Large language models are transforming systems research by automating the discovery of performance-critical algorithms for computer systems. Despite plausible codes generated by LLMs, producing solutions that meet the stringent correctness and performance requirements of systems demands iterative optimization. Test-time reinforcement learning offers high search efficiency but requires parameter updates infeasible under API-only access, while existing training-free evolutionary methods suffer from inefficient context utilization and undirected search. We introduce ContextEvolve, a multi-agent framework that achieves RL-level search efficiency under strict parameter-blind constraints by decomposing optimization context into three orthogonal dimensions: a Summarizer Agent condenses semantic state via code-to-language abstraction, a Navigator Agent distills optimization direction from trajectory analysis, and a Sampler Agent curates experience distribution through prioritized exemplar retrieval. This orchestration forms a functional isomorphism with RL-mapping to state representation, policy gradient, and experience replay-enabling principled optimization in a textual latent space. On the ADRS benchmark, ContextEvolve outperforms state-of-the-art baselines by 33.3% while reducing token consumption by 29.0%. Codes for our work are released at https://anonymous.4open.science/r/ContextEvolve-ACC
Paper Structure (18 sections, 9 equations, 5 figures, 1 table, 1 algorithm)

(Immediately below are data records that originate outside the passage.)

import Literature.AlgebraicGeometry.Motives.FamiliesVHS
import Literature.AlgebraicGeometry.Morphisms.EtaleQuasiSectionOfSmooth
import Mathlib.AlgebraicGeometry.Morphisms.Etale
import Mathlib.AlgebraicGeometry.Morphisms.FiniteType
import Mathlib.AlgebraicGeometry.Noetherian
import Mathlib.RingTheory.Artinian.Ring
import Mathlib.RingTheory.Smooth.Local
import Mathlib.RingTheory.Smooth.Locus
import Mathlib.RingTheory.HopkinsLevitzki
import Mathlib.RingTheory.Filtration
import Mathlib.RingTheory.Derivation.ToSquareZero
import Mathlib.RingTheory.FiniteType
import Mathlib.LinearAlgebra.TensorProduct.Quotient
import HarnessLib

/-!
# EGA IV₄, Prop. 17.14.2 with Cor. 17.16.3 (i): a pointed ÉTALE quasi-section through a point where a morphism
# locally of finite type satisfies the infinitesimal (Artinian, small-extension) lifting criterion

Topic: `Literature/AlgebraicGeometry/Morphisms`. NAMED FACT (D-0014), special case over `ℂ` (all points are
`ℂ`-points, so every residue field is `ℂ` and separability is void), conclusion WEAKER than print (the
«sous-préschéma» `X′ ⊂ X` is recorded as a morphism `τ : T ⟶ X` through the point). Requested by the computation
cell `pub-hsemireg` (run/shared/lean/pub/pub-hsemireg/, theory seat 3, file `theory/TH3-ALGEBRAISATION.md` §8 (D3)–(D4)):
it is the algebraisation input that turns «formally smooth at the point of the moduli chart» into «an étale
neighbourhood of the base point carrying the family» (consumer: `Summits/Ventures/HSemireg/AmplificationChainVersalChart.lean`).

## Source, verbatim (Publ. Math. IHÉS 32, 1967)

* Prop. (17.14.2), p. 98: «Soient Y un préschéma localement noethérien, f : X → Y un morphisme localement de type
  fini, x un point de X, y = f(x). Pour que f soit lisse (resp. net, resp. étale) au point x, il faut et il suffit
  qu'il vérifie la condition de (17.14.1) (resp. …) où l'on suppose de plus que l'anneau local A′ est artinien,
  que m′𝔍′ = 0, où m′ est l'idéal maximal de A′, et que le corps résiduel A′/m′ de A′ est égal à k(x).»
  ((17.14.1): for every Y-scheme Spec A′, A′ local, every closed subscheme Y′₀ = Spec(A′/𝔍′) and every Y-morphism
  g₀ : Y′₀ → X with g₀(y′) = x, there is a Y-morphism g : Spec A′ → X extending g₀.)
* Cor. (17.16.3), p. 106: «Soit f : X → S un morphisme lisse. Soient s ∈ S, x un point fermé de X_s tel que le corps
  résiduel k(x) soit séparable sur k(s); alors, dans la conclusion de (17.16.1), on peut prendre X′ tel que le
  morphisme X′ → U, restriction de f, soit étale.» ((17.16.1): «il existe un voisinage ouvert U de s dans S et un
  sous-préschéma X′ ⊂ f⁻¹(U) de X tel que x ∈ X′ …».)
* [GortzWedhorn2023, Thm. 18.63 (ii)] prints the same infinitesimal criterion with surjections of LOCAL ARTINIAN
  rings with kernel of length 1 (a sub-family of the small extensions below).

## Rendering (binders; every binder is a printed hypothesis or a strengthening of one)

`f : V ⟶ S` a morphism of `ℂ`-schemes (`Motives.SchemeOver ℂ`) with `S` locally noetherian and `f` locally of finite
type (printed: «Y localement noethérien, f localement de type fini»); `v₀` a `ℂ`-point of `V` (printed: «x un point
de X», here with `k(x) = ℂ = k(f x)`, so «A′/m′ = k(x)» reads «A′ is a local Artinian `ℂ`-ALGEBRA with residue field
`ℂ`», which is automatic for a local Artinian `ℂ`-algebra `A` mapping onto a `B` that has a `ℂ`-point). HYPOTHESIS
= the criterion of (17.14.2) in test-diagram form: for every local Artinian `ℂ`-algebra `A`, every surjection
`φ : A ↠ B` of `ℂ`-algebras with `𝔪_A · ker φ = 0` («m′𝔍′ = 0»; then `B ≅ A/𝔍′`, local with the same residue field),
every `ℂ`-point `ρ` of `B`, every `A`-point `a` of `S` («Spec A′ un Y-schéma») and every `B`-point `b` of `V` CENTRED at
`v₀` (`Spec ρ ≫ b = v₀`: «g₀(y′) = x») lying over `a` (`b ≫ f = Spec φ ≫ a`: «Y-morphisme»), there is an `A`-point `a′` of
`V` with `Spec φ ≫ a′ = b` and `a′ ≫ f = a` («g prolongeant g₀»). CONCLUSION: a `ℂ`-scheme `T`, a morphism `τ : T ⟶ V`
and a `ℂ`-point `t₀` of `T` with `τ(t₀) = v₀` and `τ ≫ f` ÉTALE — from (17.14.2) (`f` smooth at `v₀`, i.e. on an open
`V′ ∋ v₀`) and (17.16.3)(i) applied to `f|_{V′}` at the closed point `v₀` of its fibre (`T := X′`, `τ` the inclusion,
`τ ≫ f = (X′ → U étale) ≫ (U ↪ S open)` is étale).
-- TODO(general form): arbitrary locally noetherian `Y`, `k(x)` finite separable over `k(f x)`, and `X′` a SUB-PRESCHEME of `X`
-- (here only a morphism `T ⟶ X` through `x` is recorded).

## References
* [EGAIV4] A. Grothendieck, J. Dieudonné, Éléments de géométrie algébrique IV₄, Publ. Math. IHÉS 32 (1967), Prop.
  17.14.2 (p. 98), 17.16.1, Cor. 17.16.3 (i) (p. 106).
* [GortzWedhorn2023] U. Görtz, T. Wedhorn, Algebraic Geometry II (2023), Thm. 18.63.
-/

noncomputable section

open CategoryTheory AlgebraicGeometry

namespace Literature.AlgebraicGeometry.Morphisms

/-- **EGA IV₄, Prop. 17.14.2 with Cor. 17.16.3 (i)** (`ℂ`-schemes and `ℂ`-points; conclusion weaker than print):
for `f : V ⟶ S` locally of finite type over a locally noetherian `S` and a `ℂ`-point `v₀` of `V`, IF `f` satisfies the
infinitesimal lifting criterion at `v₀` for all SMALL extensions `φ : A ↠ B` (`𝔪_A · ker φ = 0`) of local Artinian
`ℂ`-algebras, with `B`-points of `V` centred at `v₀`, THEN there are a `ℂ`-scheme `T`, a morphism `τ : T ⟶ V` and a
`ℂ`-point `t₀` of `T` with `τ(t₀) = v₀` and `τ ≫ f` étale («f est lisse au point x» + «on peut prendre X′ tel que le
morphisme X′ → U, restriction de f, soit étale»).
[cite: EGAIV4, Prop. 17.14.2 (p. 98) and Cor. 17.16.3 (i) (p. 106)] [cite: GortzWedhorn2023, Thm. 18.63 (ii)] -/
def EGAIV_etaleQuasiSection_of_liftsSmallExtensions : Prop :=
  ∀ ⦃V S : Motives.SchemeOver ℂ⦄ (f : V ⟶ S) [IsLocallyNoetherian S.left] [LocallyOfFiniteType f.left]
    (v₀ : Motives.ComplexPoints V),
    (∀ (A B : Type) [CommRing A] [Algebra ℂ A] [IsArtinianRing A] [IsLocalRing A]
        [CommRing B] [Algebra ℂ B] (φ : A →ₐ[ℂ] B), Function.Surjective φ →
        IsLocalRing.maximalIdeal A * RingHom.ker φ = ⊥ →
        ∀ (ρ : B →ₐ[ℂ] ℂ) (a : Motives.specOver ℂ A ⟶ S) (b : Motives.specOver ℂ B ⟶ V),
          Spec.map (CommRingCat.ofHom ρ.toRingHom) ≫ b.left = v₀.left →
          b.left ≫ f.left = Spec.map (CommRingCat.ofHom φ.toRingHom) ≫ a.left →
          ∃ a' : Motives.specOver ℂ A ⟶ V,
            Spec.map (CommRingCat.ofHom φ.toRingHom) ≫ a'.left = b.left ∧ a' ≫ f = a) →
    ∃ (T : Motives.SchemeOver ℂ) (τ : T ⟶ V) (t₀ : Motives.ComplexPoints T),
      Motives.AlgPoints.map τ t₀ = v₀ ∧ Etale (τ ≫ f).left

This paper contains 18 sections, 9 equations, 5 figures, 1 table, 1 algorithm.

Figures (5)

  • Figure 1: The pipeline comparison of ContextEvolve and OpenEvolve. OpenEvolve (red) directly concentrates the few original codes in limited context window, leading to low information density and inefficient evolutionary search. ContextEvolve (green) leverages specialized context distillation agents to compress the lengthy context, enriching the limited window with numerous valuable information.
  • Figure 2: Efficiency analysis and ablation studies of ContextEvolve. (a) Best-so-far performance trajectories over evolutionary iterations in the LB task. (b) Cumulative token usage across five ADRS tasks. (c) Relative performance of ablated variants.
  • Figure 3: (a) The initial solution adopts greedy replication and linear-scan packing, achieving moderate balance but limited speed. (b) A vectorized snake round-robin assignment improves runtime while preserving balance. (c) Largest-remainder proportional apportionment yields balance gains at the cost of reduced speed. (d) The final solution recovers speed without sacrificing balance.
  • Figure 4: Takeaways from prompt perturbations. (a) Preserving ancestral traits is as critical as capturing innovation. (b) Directional ambiguity guidance outperforms implementation specificity. (c) Sampling should prioritize informative semantics, not only high scores.
  • Figure 5: Code evolution in the Load Balancing task. (a) The initial baseline uses inefficient iterative loops for both packing and replication. (b) The best code evolved by ContextEvolve introduces Vectorized Snake Round-Robin (Green Highlights) to maximize speed and Proportional Apportionment (Blue Highlights) to maximize load balance. These algorithmic breakthroughs resulted in a 33.3% improvement in the combined score.